Relevant are the areas related to outdoor locations, given the homogeneity of the landscape of the region, typo by the Grand Ducal organization, since it is from these situations that we can deduce the formal subtlety between an institutional context and a reserved promotion, with a decisive pride for this. the latter often having to rely on autonomous resources. The Poggio Tempesta project conceived by C.F. Contemporary Fire and curated by Caterina Fondelli in the estate in the locality, of Poggio Tempesti (near Florence), with a lot of sponsorship should therefore be read along the lines of an independent production. The launch of the project, scheduled until 24 July 2022, stages a collective of young artists, Oliviero Fiorenzi, Nicola Ghirardelli, IPER-collettivo and Francesco Pacelli. The domestic ease has certainly rewarded an expressive and interpretative freedom of the context, however the opportunity for a dialectical integration of the individual works, which isolate themselves and do not correspond to each other, has been missed. Nonetheless, good curatorial behavior and pertinent artistic choices are evident, quite random, indeed, tested for an environmental effect: on the aesthetic reasons, it is worth discussing the individual artists, to broaden the cognitive spectrum and articulate the contents.

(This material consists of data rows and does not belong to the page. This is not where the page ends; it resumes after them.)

import Mathlib
import HarnessLib
import HarnessLib.Audit
import Summits.AtomisticToContinuum.Statement
import Literature.MathematicalPhysics.QuantumManyBody.PeriodicBoseGas
/-!
# Type-II pair count for SHIFTED digit windows `K ≥ μ − ρ` (Bourgain 2013, §2 (2.11)–(2.12), (2.23)–(2.27)) — proved

Topic `Literature/NumberTheory/LFunctions`; a proofs companion of `MoebiusWalshCircuits.lean`
(named facts `bourgain_moebius_walsh_uniform`, `bourgain_liouville_walsh_uniform`, and the Sieve
twin `Literature.NumberTheory.Sieve.bourgain_liouville_walsh`: J. Bourgain, *Möbius–Walsh
correlation bounds and an estimate of Mauduit and Rivat*, J. Anal. Math. **119** (2013) 147–163
= arXiv:1109.2784 [Bourgain2013MoebiusWalsh], Theorem 1). Everything here is PROVED (theorems, and
six elementary `def`s with bodies naming the quantities of the statement); no named fact.

It is the complement of `MoebiusWalshTypeIICore.lean` (`MoebiusWalshTypeII.typeII_core_zero`, the
unshifted window `K = 0`, (2.13)–(2.22)): the pair count for the SHIFTED windows
`[K, K + μ + ρ')`, `K ≥ μ − ρ` of §2 ((2.23)–(2.27)), where the Walsh factor is replaced by the
localised substitute `W = W_{S'}` of Lemma 5 (tree: `MoebiusWalsh.localisedWalshRe`,
`MoebiusWalshLocalised.lean`). As there, the count is isolated as an ABSTRACT kernel-sum
inequality, so that it does not depend on how van der Corput (2.2), the carry truncation and the
`w ↦ W` substitution (2.3)–(2.4) are booked upstream, and logarithmic layers replace the paper's
smooth cutoff `M₁ = M^{1-ε₁}`.

## The quantity

After (2.2)–(2.8), for one lag `ℓ 2^K` (`ℓ ≠ 0`, `|ℓ| ≤ L`), with `P₀ = μ + ρ'` digits in the
window, `P = K + P₀`, Fourier data `a(k) = |Ŵ(k)| ≥ 0` on `|k| < R` (`R = 2^{P₀ + t + 1}`), the
smooth variable `m` in a window of length `M` summed into the geometric-series majorant
`min(M, 1/(2‖θ‖))` (`Sieve.Vinogradov.geomBound`), and the long variable `N₀ ≤ n < N₀ + N`, one
faces (`sum_abs_sum_localisedWalshRe_mul_le_pairSum`, the expansion step (2.11) for `W`)

  `pairSum a R M K P₀ ℓ N₀ N = ∑_n ∑_{|k|,|k'|<R} a(k) a(k') min(M, 1/(2‖θ_{k,k'}(n)‖))`,
  `θ_{k,k'}(n) = (k − k')n/2^P + kℓ/2^{P₀}`                                   (`pairPhase`, (2.12)).

## What is proved (namespace `Literature.NumberTheory.LFunctions.MoebiusWalsh`)

`pairSum ≤ diagonal + long arcs + ∑_{e<E} (short block e)` (`pairSum_le_parts`, `2R ≤ 2^E`), with

* `pairSum_diag_le` — **(2.13)–(2.14)**, `k = k'`: the phase `kℓ/2^{P₀}` does not depend on `n`;
  with the sup bound `a ≤ A`: `≤ N A² (2R/2^{P₀} + 2)(2^{v₂(ℓ)+1} M + 2^{P₀}(1 + log 2^{P₀}))`
  (tree: `sum_range_geomBound_mul_div_le`);
* `pairSum_long_le` — **(2.24)**, the pairs with `16(N₀+N)|k−k'| > 2^P` (the paper's
  `N ≳ ML2^K/Δk`: the phase makes `≳ 1` turn): every progression sum is
  `≤ (log₂M+2)(2N + 64(N₀+N)) + 2M(2RN/2^P + 2)` (`sum_Ico_geomBound_pairPhase_le`, from the count
  `#{t < N : ‖x₀ + st‖ < δ} ≤ (sN+2)(2δ/s+1)`, `card_filter_distInt_arith_lt_le`, and the dyadic
  layer-cake `sum_geomBound_le_of_count`), whence `≤ A₁² (…)` with the `ℓ¹` bound `∑ a ≤ A₁`;
* `pairSum_block_le` — **(2.25)–(2.27)**, the short pairs with `2^e ≤ |k−k'| < 2^{e+1}`
  (`InShortBlock`): for ANY function `J` with `∑_{x ≤ k < x+Λ} a(k) ≤ J(Λ)` (`Λ ≥ 1`),
  `≤ 2J(2^e)(2RL/2^{P₀} + 2)(Γ_e J(Λ(1/M + w_e)) + ∑_{i ≤ log₂M} min(Γ_e, NM/2^{i+1}) J(Λ(2^{i+1}/M + w_e)))`
  where `Γ_e = (log₂M+2)(2N + 4·2^P/2^e) + 33M/8` (`blockGamma`, the progression bound of a short
  pair), `w_e = 2^{e+1}(N₀+N)/2^P` (`blockW`, the excursion of the phase) and
  `Λ(η) = ⌊2η2^{P₀}⌋ + 1` (`confLen`). This is the paper's argument: "`‖k'ℓ/2^{μ+ρ'}‖ < 1/M₁ + Δk·N/(M2^{ρ'}2^K)`
  … restricts `k'` to at most `L²` intervals of size `L^{1+2ε} + Δk·N/2^K`. Using Lemma 6 …"
  — the `k` with `‖kℓ/2^{P₀}‖ < 1/M + w_e` may resonate, those with
  `2^i/M + w_e ≤ ‖kℓ/2^{P₀}‖ < 2^{i+1}/M + w_e` keep all their phases at distance `≥ 2^i/M` from `ℤ`
  (`sum_Ico_geomBound_pairPhase_le_of_far`), each such set is confined to `2RL/2^{P₀} + 2` windows
  of length `Λ(·)` (`sum_filter_distInt_mul_div_lt_le`), and the partner `k'` of `k` lies in two
  windows of length `2^e`. The user takes `J(Λ) = 4Λ^κ` (Lemma 6) on the blocks with
  `2^e(N₀+N)/2^K ≥ L^C` ((2.25)–(2.26)) and `J(Λ) = ‖a‖_∞ Λ` on the others ((2.27)).
* The Fourier data of `W` for these three inputs: `norm_localisedCoeff_le_sup` (sup, Lemma 2 via
  (1.13): `2·2^{-c₂|S'|}`), `sum_Ico_norm_localisedCoeff_le` (windows, Lemma 6: `4Λ^κ`,
  `1 ≤ Λ ≤ 2^P`), `sum_Ioo_norm_localisedCoeff_le` (`ℓ¹`, (1.11)/(2.10): `4(K+2)2^{κP₀}`).

Nothing here depends on the values of these constants; the numerical choice of the branches and of
`K`, `L`, `t` ((2.28)–(2.35)) belongs to the type-II estimate proper.

## References

* J. Bourgain, J. Anal. Math. 119 (2013) 147–163; arXiv:1109.2784, §2 (2.11)–(2.14), (2.23)–(2.27);
  §1 Lemma 5 (1.11)–(1.13), Lemma 6 (1.24). [Bourgain2013MoebiusWalsh]
* C. Mauduit, J. Rivat, Ann. of Math. 171 (2010) 1591–1646, §5 (the type-II method being adapted).
* M. B. Nathanson, *Additive Number Theory: the Classical Bases*, GTM 164, §4.4 Lemma 4.7
  (geometric sums, through `VinogradovExpSumTools.lean`). [Nathanson1996]
-/

noncomputable section
import Literature.IUT.HodgeTheaters.InitialThetaDataBadLocalFrobenioidTempered
import Literature.AlgebraicGeometry.Frobenioids.BirationalizationCategoryTheoreticity
import HarnessLib

/-!
# [IUTchI] Example 3.2 (ii) `BiratFromF` AT THE GENUINE BAD DATUM when `F÷_v` IS the [FrdI] §4 birationalization of
# the [EtTh] tempered Frobenioid: reduction to [FrdI] Cor. 4.10 (category-theoreticity of the birationalization)

S. Mochizuki, *Inter-universal Teichmüller theory I*, kurims manuscript (May 2020), Example 3.2 (ii) p. 70: "the
birationalization `F÷_v := F̲_v^birat` [which] may be reconstructed category-theoretically from `F̲_v` [cf. [FrdI],
Corollary 4.10; [EtTh], Proposition 5.1]" [claim: Mochizuki2012, status: disputed] (D-0012 claim key, series status
DISPUTED; this file is a PROOF-ONLY composition; nothing of the series is asserted; no side is taken on [IUTchIII] Cor.
3.12).  DAG nodes `IUTchI:Ex3.2(i)`/`(ii)` (decl `BadLocalFrobenioid.BiratFromF` attached, `Summits/ABC/IUTFork/DAGL5p.lean`;
kernel census: FACT row F-0747 SCHEMA-REFUTED ⇒ instance-form), row E32ii/L01–L02 of `plan/L5/SUBDAG-IUTchI-Ex32.md`
(status before this file: "(β) INPUT fields; L1 has the birationalization of model Frobenioids — adapter not attempted"
/ "(γ) schema … at ofKits it concerns the INPUT — not dischargeable in the tree").
S. Mochizuki, *The geometry of Frobenioids I*, Kyushu J. Math. **62** (2008), Cor. 4.10 p. 90: for an equivalence `Ψ`
of Frobenioids "there exists a 1-unique functor `Ψ^birat : C₁^birat → C₂^birat` that fits into a 1-commutative diagram"
with the natural functors `C_i → C_i^birat`, proof p. 91 "… from the definition of `C_i^birat` … and the fact that `Ψ`
preserves co-angular pre-steps [cf. Theorem 3.4, (ii)]" — abc-iut-L1's `PreFrobenioid.Birat.mapOfEquiv`,
`mapOfEquivFac`, `mapOfEquiv_isEquivalence` at THE birationalization `PreFrobenioid.Birat F hF hsq` (a localisation),
with the Thm. 3.4 (ii) input displayed as `hΨ` [cite: MochizukiFrdI2008, Cor. 4.10 p.90].

WHAT IS PROVED.  abc-iut-L5-t2's interface types (ii) as `BiratFromF B := ∀ e : F̲_v ≌ F̲_v, ∃ e' : F÷_v ≌ F÷_v,
F̲_v → F÷_v ⋙ e' ≅ e ⋙ F̲_v → F÷_v`; in the assembly `ofKits … R.toInput` over an [EtTh] Def. 3.6 tempered Frobenioid
`Fr` (gen 6, `BadLocalFrobenioidOfKitsTempered.lean`) the functor `F̲_v → F÷_v` is the INPUT field `birat`.  THIS FILE
proves `BiratFromF` for EVERY tempered-side input whose `F÷_v` IS L1's birationalization `Birat Fr.toElem hF hsq` and
whose `birat` IS the natural functor `toBirat` (displayed side condition `hb`), modulo [FrdI] Thm. 3.4 (ii) in the
form `hΨ` («every self-equivalence of `F̲_v` preserves co-angular pre-steps»):
* `BadLocalFrobenioid.biratFromF_ofKits_of_birat_eq_toBirat` (assembly, arbitrary `d`, `T`);
* `InitialThetaData.biratFromF_badLocalFrobenioidAt_of_birat_eq_toBirat` (GENUINE datum `K_v̲ = K_w`, ∀ `T`) and
  `…badLocalFrobenioidAtDoubleUnderline_of_birat_eq_toBirat` (at the [EtTh] §1 group datum `Π_v̲ := Π^tp_{X̲̲}`).
HONEST LABEL: the side condition `hb` has NO inhabitant in the tree today — the rest-input structure with REAL `F÷_v`
(the other (ii) fields `𝒪^×(T^÷_{Ÿ_v}) ∋ Θ̲_v`, constants, `C^Θ_v ⊆ F÷_v` re-based on `toBirat`) is DEF-BEARING work of
record (row «E32ii-BIRAT-REAL», abc-iut-L5-t2 lineage, awaiting the L5 lead's word); this file is the PROOF half of
that row and pins the exact L1 inputs.  No new definition, instance or notation.  typed ≠ inhabited ≠ discharged.
-/

noncomputable section

namespace Literature.IUT.HodgeTheaters

open CategoryTheory Literature.AnabelianGeometry.SemiGraphs Literature.AlgebraicGeometry.Frobenioids
open Literature.AlgebraicGeometry.Frobenioids.PadicFrd Literature.AnabelianGeometry.EtaleTheta Topology

universe u₀ v₀

/-! ### §1 `BiratFromF` for the assembly when `F÷_v = F̲_v^birat` is L1's birationalization -/

namespace BadLocalFrobenioid

variable {p : ℕ} [Fact p.Prime] (l : ℕ) (d : GaloisValDatum.{0} p) {P : Type} [Group P] [TopologicalSpace P]
  (T : BadLocalGroupDatum d.Gal P) (q qroot : intNonzero d.k) (hpow : qroot ^ (2 * l) = q) (hq : ¬ IsUnit qroot)
  {D₀ : Type u₀} [Category.{v₀} D₀] {V : FrdIMonoidStub.{0}} {T' : RealifiedDivisorMonoids (D₀ := D₀) V}
  {VD : FrdICatStub.{0, 0, 0} T.Dv} (Fr : TemperedFrobenioid T' T.Dv VD)
  (hF : PreFrobenioid.IsFrobenioid Fr.toElem) (hsq : PreFrobenioid.HasBiratSquares Fr.toElem)
  {Cv : Type} [Category.{0} Cv]
  (K : TemperedThetaInput d T hq Fr.category (PreFrobenioid.Birat Fr.toElem hF hsq) Cv)

/-- **[IUTchI] Ex. 3.2 (ii) `BiratFromF` for the assembly `ofKits` over an [EtTh] tempered Frobenioid `F̲_v := Fr.category`
whose `F÷_v` IS the [FrdI] §4 birationalization `Birat Fr.toElem hF hsq` with `F̲_v → F÷_v = toBirat` (`hb`)**,
modulo [FrdI] Thm. 3.4 (ii) in the form `hΨ` (self-equivalences of `F̲_v` preserve co-angular pre-steps): every
self-equivalence `e` of `F̲_v` lifts to `e^birat := Birat.mapOfEquiv … e` (abc-iut-L1, [FrdI] Cor. 4.10), an equivalence,
with `toBirat ⋙ e^birat ≅ e ⋙ toBirat` (`mapOfEquivFac`). ([IUTchI] Ex 3.2 (ii) p.70) [claim: Mochizuki2012, status: disputed] -/
theorem biratFromF_ofKits_of_birat_eq_toBirat (hb : K.birat = PreFrobenioid.toBirat Fr.toElem hF hsq)
    (hΨ : ∀ (e : Fr.category ≌ Fr.category) ⦃A B : Fr.category⦄ (f : A ⟶ B),
      PreFrobenioid.IsCoAngularPreStep Fr.toElem f → PreFrobenioid.IsCoAngularPreStep Fr.toElem (e.functor.map f)) :
    (ofKits l d T q qroot hpow hq K).BiratFromF := by
  intro e
  haveI := PreFrobenioid.Birat.mapOfEquiv_isEquivalence hF hsq hF hsq e (hΨ e) (hΨ e.symm)
  refine ⟨(PreFrobenioid.Birat.mapOfEquiv hF hsq hF hsq e (hΨ e)).asEquivalence, ⟨?_⟩⟩
  change K.birat ⋙ PreFrobenioid.Birat.mapOfEquiv hF hsq hF hsq e (hΨ e) ≅ e.functor ⋙ K.birat
  rw [hb]
  exact PreFrobenioid.Birat.mapOfEquivFac hF hsq hF hsq e (hΨ e)

end BadLocalFrobenioid

/-! ### §2 At the genuine datum and at the [EtTh] §1 group datum -/

section Datum

open NumberField IsDedekindDomain

variable {F K Fbar : Type} [Field F] [NumberField F] [Field K] [NumberField K] [Algebra F K]
  [Field Fbar] [Algebra F Fbar] [Algebra K Fbar] [IsScalarTower F K Fbar] {E : WeierstrassCurve F}
  [E.IsElliptic] {l : ℕ} {Pb : BadPlacePredicates K} (D : InitialThetaData F K Fbar E l Pb)
  {v : FinitePlace F} (hv : v ∈ D.VFbad) (w : HeightOneSpectrum (𝓞 K)) [w.asIdeal.LiesOver v.maximalIdeal.asIdeal]
  (p : ℕ) [Fact p.Prime] (hw : ((p : ℕ) : 𝓞 K) ∈ w.asIdeal)
  {D₀ : Type u₀} [Category.{v₀} D₀] {V : FrdIMonoidStub.{0}} {T' : RealifiedDivisorMonoids (D₀ := D₀) V}

namespace InitialThetaData

/-- **[IUTchI] Ex. 3.2 (ii) `BiratFromF` AT THE GENUINE DATUM** (`K_v̲ = K_w`, genuine `q_v̲`, `q̲_v̲`, `C⊢_v̲`), for every
input group datum `T`, every [EtTh] tempered Frobenioid `Fr` on `D_v̲` and every tempered-side input whose `F÷_v` IS L1's
birationalization of `Fr.category` with `birat = toBirat` (`hb`), modulo [FrdI] Thm. 3.4 (ii) (`hΨ`).
([IUTchI] Ex 3.2 (ii) p.70) [claim: Mochizuki2012, status: disputed] -/
theorem biratFromF_badLocalFrobenioidAt_of_birat_eq_toBirat {P : Type} [Group P] [TopologicalSpace P]
    (T : BadLocalGroupDatum (GaloisValDatum.ofPlace K p w hw).Gal P) {VD : FrdICatStub.{0, 0, 0} T.Dv}
    (Fr : TemperedFrobenioid T' T.Dv VD) (hF : PreFrobenioid.IsFrobenioid Fr.toElem)
    (hsq : PreFrobenioid.HasBiratSquares Fr.toElem) {Cv : Type} [Category.{0} Cv]
    (Kt : TemperedThetaInput (GaloisValDatum.ofPlace K p w hw) T (D.qRootAt_not_isUnit hv w p hw) Fr.category
      (PreFrobenioid.Birat Fr.toElem hF hsq) Cv)
    (hb : Kt.birat = PreFrobenioid.toBirat Fr.toElem hF hsq)
    (hΨ : ∀ (e : Fr.category ≌ Fr.category) ⦃A B : Fr.category⦄ (f : A ⟶ B),
      PreFrobenioid.IsCoAngularPreStep Fr.toElem f → PreFrobenioid.IsCoAngularPreStep Fr.toElem (e.functor.map f)) :
    (D.badLocalFrobenioidAt hv w p hw T Kt).BiratFromF :=
  BadLocalFrobenioid.biratFromF_ofKits_of_birat_eq_toBirat l _ T _ _ _ _ Fr hF hsq Kt hb hΨ

variable {S : ThetaSetting p} {ES : S.EtaleThetaData} (dGL : S.toTemperedCurve.GroupLevelData) (hS2 : S.Sec2Hyps)
  (C : ES.DoubleUnderline l) (ι : ↥S.GK ≃ₜ* (GaloisValDatum.ofPlace K p w hw).Gal)

/-- **[IUTchI] Ex. 3.2 (ii) `BiratFromF` AT THE [EtTh] §1 GROUP DATUM** (`Π_v̲ := Π^tp_{X̲̲}` of the double-underline
curve, `K_v̲ = K_w`), for every [EtTh] tempered Frobenioid `Fr` on `D_v̲ = CosetCat Π^tp_{X̲̲}` and every tempered-side
input with REAL `F÷_v` (`hb`), modulo [FrdI] Thm. 3.4 (ii) (`hΨ`). ([IUTchI] Ex 3.2 (ii) p.70) [claim: Mochizuki2012, status: disputed] -/
theorem biratFromF_badLocalFrobenioidAtDoubleUnderline_of_birat_eq_toBirat
    {VD : FrdICatStub.{0, 0, 0} (badGroupDatumOfDoubleUnderline w p hw dGL hS2 C ι).Dv}
    (Fr : TemperedFrobenioid T' (badGroupDatumOfDoubleUnderline w p hw dGL hS2 C ι).Dv VD)
    (hF : PreFrobenioid.IsFrobenioid Fr.toElem) (hsq : PreFrobenioid.HasBiratSquares Fr.toElem)
    {Cv : Type} [Category.{0} Cv]
    (Kt : TemperedThetaInput (GaloisValDatum.ofPlace K p w hw) (badGroupDatumOfDoubleUnderline w p hw dGL hS2 C ι)
      (D.qRootAt_not_isUnit hv w p hw) Fr.category (PreFrobenioid.Birat Fr.toElem hF hsq) Cv)
    (hb : Kt.birat = PreFrobenioid.toBirat Fr.toElem hF hsq)
    (hΨ : ∀ (e : Fr.category ≌ Fr.category) ⦃A B : Fr.category⦄ (f : A ⟶ B),
      PreFrobenioid.IsCoAngularPreStep Fr.toElem f → PreFrobenioid.IsCoAngularPreStep Fr.toElem (e.functor.map f)) :
    (D.badLocalFrobenioidAtDoubleUnderline hv w p hw dGL hS2 C ι Kt).BiratFromF :=
  D.biratFromF_badLocalFrobenioidAt_of_birat_eq_toBirat hv w p hw _ Fr hF hsq Kt hb hΨ

end InitialThetaData

end Datum

end Literature.IUT.HodgeTheaters

end
/-- **CENSUS-LITERAL form of §1 on (M)** (the KURREG K1-M-n₀ / K0-n₀ row shape): X4(M) ∩ {`ρ̄` onto},
`p ≥ 5`, `r_an = 1`, Q6 record at index `n₀` + budget `n₀ ≤ λ` + the (M) VALUATION RECORD at index `1`
`CensusQ6.MultCoeffValAt W p 1 v₁` (column `v1`; census-ctyper1) — the multiplicative twist datum is
DISCHARGED (`ClassX4M.exists_mult_pStar_twist_model`, `hmodD`, `a_p(f) = ±1` by the reduction sign):
**`∂^{(1)} − ∂^{(∞)} + v(Reg_p(E,Dh)) + ord_p ∏c = v₁ + 1 + 2·ord_p #E(ℚ)_tors`**, `v₁ ∈ ℤ` a census integer.
NO conjecture; per pair; nothing booked. [cite: Kim2022StructureSelmer, Thm. 1.9 (6) (PDF p. 8)]
[cite: Kato2004Asterisque, Thm. 17.4 (3) (p. 273)] [cite: Delbourgo2002, Theorem (B) (p. 40)]
[cite: MazurTateTeitelbaum1986Invent, §I.10, §I.13 (the record; nothing asserted)] -/
theorem ClassX4M.kuriharaGap_identity_rankOne_of_kim2026_of_katoHalf_of_multCoeffValAt_of_budget_of_five_le
    (hE73 : Kim2026.kuriharaPartial_vanishingOrder_eq_padicValNat_sha_add_partialInfty_of_maninConstant)
    (hKato : Wuthrich2014.kato_halfEigenCharIdeal_dvd_cyclotomicPrime_of_surjective)
    (hmodD : nonempty_modularParametrizationData)
    (hGZK : rank_eq_analyticRank_of_analyticRank_le_one) (hmod : hasEntireLFunction_rat)
    (hX : ClassX4M W p) (hp5 : 5 ≤ p) (hsurj : Surj W p) (hr : W.analyticRank = 1) {n₀ : ℕ}
    (hrec : (p % 4 = 1 → CensusQ6.MultFirstUnitIndexAt W p n₀) ∧
      (p % 4 = 3 → CensusQ6.MultOddFirstUnitIndexAt W p n₀))
    (hbud : BudgetLeLambdaAt p W n₀) {v₁ : ℤ} (hv1 : CensusQ6.MultCoeffValAt W p 1 v₁)
    {Dh : PAdicHeightData W p} (hB : LeadingTermClauses W p Dh)
    {N : ℕ} [NeZero N] (D : ModularParametrizationData W N) (hc : ¬ (p : ℤ) ∣ D.maninConstant)
    (hper : ∃ u : ℚ, ‖(u : ℚ_[p])‖ = 1 ∧ W.realPeriodRat = u * plusPeriod D.f)
    (hne : kuriharaPartial W p D.f 1 ≠ ⊤) :
    ∃ m d : ℕ, kuriharaPartial W p D.f 1 = m ∧ kuriharaPartialInfty W p D.f = d ∧
      (m : ℤ) - d + (padicRegulator Dh).valuation + padicValNat p W.tamagawaProduct =
        v₁ + 1 + 2 * padicValNat p W.torsionOrder := by
  obtain ⟨V, iV, iVm, C, hV, hC⟩ := hX.exists_mult_pStar_twist_model
  haveI : NeZero (V.conductorNorm ℤ) := ⟨(V.conductorNorm_pos_holds).ne'⟩
  obtain ⟨Dm⟩ := hmodD V
  obtain ⟨ϖ, hϖ⟩ := exists_periodRatio_parity (p := p) V Dm
  -- `a_p(E♭) = ±1` by the reduction sign
  obtain ⟨ap, hap⟩ : ∃ ap : ℤ, cuspCoeff Dm.f p = ap := by
    by_cases hs : V.HasSplitMultiplicativeReductionAtPrime p
    · exact ⟨1, by exact_mod_cast (Dm.isNewformOf.cuspCoeff_eq_one_and_sq_of_split hs).1⟩
    · exact ⟨-1, by exact_mod_cast (Dm.isNewformOf.cuspCoeff_eq_neg_one_and_dvd_of_nonsplit hV hs).1⟩
  obtain ⟨hne₁, hval⟩ := hv1.coeff_ne_zero_and_valuation_eq V C hV hC Dm.f Dm.isNewformOf ap hap ϖ hϖ
  obtain ⟨m, d, hm, hd, hid⟩ :=
    hX.kuriharaGap_identity_rankOne_of_kim2026_of_katoHalf_of_firstUnitIndex_of_budget_of_five_le hE73
      hKato hGZK hmod hp5 hsurj hr hrec hbud V C hV hC Dm.isNewformOf ap hap ϖ hϖ hne₁ hB D hc hper hne
  refine ⟨m, d, hm, hd, ?_⟩
  rw [hval] at hid
  exact hid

The work of Nicola Ghirardelli (Como, 1994) communicates the will of a heroism of the sign, to which the sculpture proposes itself as a means of celebrating not a form or a material, but a practice. Ghirardelli does not represent, at most he somatizes scraps of images in an exaltation of the fallacious: the sliding channels of the metal casting, as in previous works he did with false and coarse casts, are proposed as a grandiloquent declaration of the realization process, to translate the process itself as an aesthetic goal. The form, therefore, and the scenic apparatus are triggers for a poetic collaboration with the observer, where the mystical and symbolic suggestion of the proposed sculptural complex is the result of the effective organizational balance between the artistic object and the host environment, in a happy lyrical suspension not too far from that «cognitive intuition», daughter of individual experience, considered in Benedetto Croce’s Aesthetics[3].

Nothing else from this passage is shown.